= Task description =
The required answer is each line in the entries below where "hnorm" occurs.

= Stored items =
####################

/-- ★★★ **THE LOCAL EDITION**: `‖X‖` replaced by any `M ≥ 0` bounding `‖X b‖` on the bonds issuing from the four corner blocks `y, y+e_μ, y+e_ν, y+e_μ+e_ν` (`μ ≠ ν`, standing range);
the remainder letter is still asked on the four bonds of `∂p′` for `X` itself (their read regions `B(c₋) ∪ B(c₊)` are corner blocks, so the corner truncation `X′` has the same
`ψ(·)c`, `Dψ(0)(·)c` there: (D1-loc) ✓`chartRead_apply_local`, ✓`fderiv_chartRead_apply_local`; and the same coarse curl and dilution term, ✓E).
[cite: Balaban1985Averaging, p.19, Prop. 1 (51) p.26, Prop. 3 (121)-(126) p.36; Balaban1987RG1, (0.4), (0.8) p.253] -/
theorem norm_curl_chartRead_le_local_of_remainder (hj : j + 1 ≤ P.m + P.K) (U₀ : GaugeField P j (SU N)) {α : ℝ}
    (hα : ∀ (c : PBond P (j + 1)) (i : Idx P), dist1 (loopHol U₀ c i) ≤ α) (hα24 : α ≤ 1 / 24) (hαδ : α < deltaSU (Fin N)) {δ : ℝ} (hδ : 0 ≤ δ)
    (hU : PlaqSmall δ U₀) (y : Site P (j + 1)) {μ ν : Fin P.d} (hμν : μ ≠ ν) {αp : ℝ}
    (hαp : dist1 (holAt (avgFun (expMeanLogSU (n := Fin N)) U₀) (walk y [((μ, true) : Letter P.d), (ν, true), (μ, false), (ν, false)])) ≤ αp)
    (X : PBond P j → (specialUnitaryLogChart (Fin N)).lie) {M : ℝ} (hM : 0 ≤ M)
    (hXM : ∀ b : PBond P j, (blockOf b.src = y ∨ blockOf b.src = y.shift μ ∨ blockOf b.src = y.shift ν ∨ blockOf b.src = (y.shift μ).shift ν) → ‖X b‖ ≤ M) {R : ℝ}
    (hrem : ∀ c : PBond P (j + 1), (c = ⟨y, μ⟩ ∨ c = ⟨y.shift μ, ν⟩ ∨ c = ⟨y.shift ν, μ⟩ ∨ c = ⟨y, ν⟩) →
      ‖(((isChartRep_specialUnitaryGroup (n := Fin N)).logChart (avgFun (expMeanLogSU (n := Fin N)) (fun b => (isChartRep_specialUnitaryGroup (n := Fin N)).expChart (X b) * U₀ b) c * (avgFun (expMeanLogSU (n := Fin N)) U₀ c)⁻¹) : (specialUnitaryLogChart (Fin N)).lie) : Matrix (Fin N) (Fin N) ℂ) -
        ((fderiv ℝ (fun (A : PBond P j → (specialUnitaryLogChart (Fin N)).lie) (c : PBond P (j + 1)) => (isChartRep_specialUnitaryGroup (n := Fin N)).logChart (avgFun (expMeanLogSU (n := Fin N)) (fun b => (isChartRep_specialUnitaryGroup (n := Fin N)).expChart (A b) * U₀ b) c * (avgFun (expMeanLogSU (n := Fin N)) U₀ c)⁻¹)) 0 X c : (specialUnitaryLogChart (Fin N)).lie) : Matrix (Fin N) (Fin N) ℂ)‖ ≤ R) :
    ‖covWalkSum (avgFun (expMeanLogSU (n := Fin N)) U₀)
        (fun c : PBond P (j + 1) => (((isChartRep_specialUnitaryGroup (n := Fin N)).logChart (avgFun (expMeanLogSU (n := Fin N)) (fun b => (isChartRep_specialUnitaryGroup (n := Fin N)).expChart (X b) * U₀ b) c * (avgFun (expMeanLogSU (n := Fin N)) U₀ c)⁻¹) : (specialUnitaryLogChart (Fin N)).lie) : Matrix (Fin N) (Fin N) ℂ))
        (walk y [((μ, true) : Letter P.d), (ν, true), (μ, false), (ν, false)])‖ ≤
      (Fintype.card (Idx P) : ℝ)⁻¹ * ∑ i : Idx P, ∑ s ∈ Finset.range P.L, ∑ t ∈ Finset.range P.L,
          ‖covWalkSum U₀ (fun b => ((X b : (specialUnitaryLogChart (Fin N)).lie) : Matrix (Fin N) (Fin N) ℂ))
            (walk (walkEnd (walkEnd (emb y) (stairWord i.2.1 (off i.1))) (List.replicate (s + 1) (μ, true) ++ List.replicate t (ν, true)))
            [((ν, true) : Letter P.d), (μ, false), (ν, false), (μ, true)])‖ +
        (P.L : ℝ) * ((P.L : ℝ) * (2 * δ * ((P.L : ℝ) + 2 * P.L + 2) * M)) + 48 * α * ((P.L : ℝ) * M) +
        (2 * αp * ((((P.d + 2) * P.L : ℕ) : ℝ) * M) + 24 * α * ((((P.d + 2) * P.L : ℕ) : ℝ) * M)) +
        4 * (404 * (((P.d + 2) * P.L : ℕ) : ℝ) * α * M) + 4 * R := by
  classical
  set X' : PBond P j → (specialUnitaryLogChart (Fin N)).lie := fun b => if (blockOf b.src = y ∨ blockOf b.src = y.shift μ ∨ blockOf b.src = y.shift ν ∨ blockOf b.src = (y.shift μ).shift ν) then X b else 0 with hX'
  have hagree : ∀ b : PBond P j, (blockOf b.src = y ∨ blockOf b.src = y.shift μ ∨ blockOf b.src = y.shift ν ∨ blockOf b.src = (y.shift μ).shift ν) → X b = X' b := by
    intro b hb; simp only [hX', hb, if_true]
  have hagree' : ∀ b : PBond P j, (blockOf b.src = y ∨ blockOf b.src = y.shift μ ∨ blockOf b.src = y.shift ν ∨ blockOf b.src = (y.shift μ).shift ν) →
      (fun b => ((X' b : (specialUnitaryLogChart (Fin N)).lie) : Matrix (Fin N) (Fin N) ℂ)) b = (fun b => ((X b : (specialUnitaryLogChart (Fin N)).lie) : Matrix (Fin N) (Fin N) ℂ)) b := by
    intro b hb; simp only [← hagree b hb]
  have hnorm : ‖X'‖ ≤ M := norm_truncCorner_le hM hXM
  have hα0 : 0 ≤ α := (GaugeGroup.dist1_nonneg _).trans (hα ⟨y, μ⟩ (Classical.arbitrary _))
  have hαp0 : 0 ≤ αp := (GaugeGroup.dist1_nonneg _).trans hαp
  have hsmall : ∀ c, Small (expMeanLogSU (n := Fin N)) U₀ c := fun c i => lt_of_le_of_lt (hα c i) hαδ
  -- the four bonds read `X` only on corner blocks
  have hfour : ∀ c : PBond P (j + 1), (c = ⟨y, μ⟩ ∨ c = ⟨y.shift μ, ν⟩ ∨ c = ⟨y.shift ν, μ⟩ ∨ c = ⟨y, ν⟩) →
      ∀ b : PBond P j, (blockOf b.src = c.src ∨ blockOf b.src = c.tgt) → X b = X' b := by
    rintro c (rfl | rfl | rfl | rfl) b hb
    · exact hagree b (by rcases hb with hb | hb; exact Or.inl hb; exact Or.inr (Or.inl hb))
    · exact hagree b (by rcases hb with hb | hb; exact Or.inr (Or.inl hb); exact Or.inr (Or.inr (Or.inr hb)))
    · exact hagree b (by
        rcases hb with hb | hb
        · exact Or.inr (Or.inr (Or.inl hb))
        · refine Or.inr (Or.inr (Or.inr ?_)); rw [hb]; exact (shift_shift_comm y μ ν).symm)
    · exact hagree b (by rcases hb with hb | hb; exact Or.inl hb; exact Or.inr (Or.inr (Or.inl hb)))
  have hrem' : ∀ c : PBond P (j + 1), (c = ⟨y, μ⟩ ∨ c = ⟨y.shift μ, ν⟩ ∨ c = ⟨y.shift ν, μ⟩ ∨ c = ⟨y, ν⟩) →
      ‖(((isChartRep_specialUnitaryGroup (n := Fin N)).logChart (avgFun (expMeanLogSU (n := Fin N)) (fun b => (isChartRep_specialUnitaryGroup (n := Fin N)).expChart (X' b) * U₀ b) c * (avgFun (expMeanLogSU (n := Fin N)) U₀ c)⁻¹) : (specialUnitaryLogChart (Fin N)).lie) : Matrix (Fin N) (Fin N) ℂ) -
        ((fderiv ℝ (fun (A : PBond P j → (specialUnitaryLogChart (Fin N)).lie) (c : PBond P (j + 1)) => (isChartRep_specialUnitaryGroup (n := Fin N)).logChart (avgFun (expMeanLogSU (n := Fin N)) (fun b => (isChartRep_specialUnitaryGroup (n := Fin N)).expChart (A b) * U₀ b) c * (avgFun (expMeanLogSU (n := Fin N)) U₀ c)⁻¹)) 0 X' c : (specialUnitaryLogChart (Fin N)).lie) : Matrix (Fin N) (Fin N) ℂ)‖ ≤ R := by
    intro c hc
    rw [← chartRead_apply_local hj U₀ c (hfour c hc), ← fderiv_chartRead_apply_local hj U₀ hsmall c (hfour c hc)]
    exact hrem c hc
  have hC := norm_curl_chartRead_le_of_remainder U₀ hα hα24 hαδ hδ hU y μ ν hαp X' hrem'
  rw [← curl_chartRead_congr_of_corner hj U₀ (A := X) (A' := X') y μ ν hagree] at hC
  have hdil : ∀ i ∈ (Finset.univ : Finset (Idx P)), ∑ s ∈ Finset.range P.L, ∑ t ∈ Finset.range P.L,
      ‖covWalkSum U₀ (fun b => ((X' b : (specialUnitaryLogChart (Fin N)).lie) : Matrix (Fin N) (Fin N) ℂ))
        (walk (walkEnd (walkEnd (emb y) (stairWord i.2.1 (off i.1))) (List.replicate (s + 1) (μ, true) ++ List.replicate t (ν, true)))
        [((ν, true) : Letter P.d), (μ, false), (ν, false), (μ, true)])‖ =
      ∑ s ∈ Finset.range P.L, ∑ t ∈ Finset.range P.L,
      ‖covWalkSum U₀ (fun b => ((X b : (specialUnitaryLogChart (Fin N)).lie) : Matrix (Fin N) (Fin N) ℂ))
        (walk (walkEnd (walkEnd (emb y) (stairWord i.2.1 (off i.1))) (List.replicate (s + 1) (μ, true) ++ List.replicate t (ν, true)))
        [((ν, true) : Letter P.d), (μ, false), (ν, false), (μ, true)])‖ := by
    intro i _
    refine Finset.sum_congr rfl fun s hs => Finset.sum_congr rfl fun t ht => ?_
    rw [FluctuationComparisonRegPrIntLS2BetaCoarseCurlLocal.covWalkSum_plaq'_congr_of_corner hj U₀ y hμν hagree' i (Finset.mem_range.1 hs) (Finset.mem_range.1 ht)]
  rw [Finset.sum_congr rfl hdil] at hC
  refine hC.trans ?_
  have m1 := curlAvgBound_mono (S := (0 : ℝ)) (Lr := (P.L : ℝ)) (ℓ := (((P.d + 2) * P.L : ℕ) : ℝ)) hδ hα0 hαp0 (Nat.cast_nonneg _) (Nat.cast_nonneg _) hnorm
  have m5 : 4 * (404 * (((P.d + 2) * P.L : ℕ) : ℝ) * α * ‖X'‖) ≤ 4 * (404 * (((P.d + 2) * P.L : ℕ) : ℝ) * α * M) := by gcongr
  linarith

####################

= Written solution =
  have hnorm : ‖X'‖ ≤ M := norm_truncCorner_le hM hXM
  have m1 := curlAvgBound_mono (S := (0 : ℝ)) (Lr := (P.L : ℝ)) (ℓ := (((P.d + 2) * P.L : ℕ) : ℝ)) hδ hα0 hαp0 (Nat.cast_nonneg _) (Nat.cast_nonneg _) hnorm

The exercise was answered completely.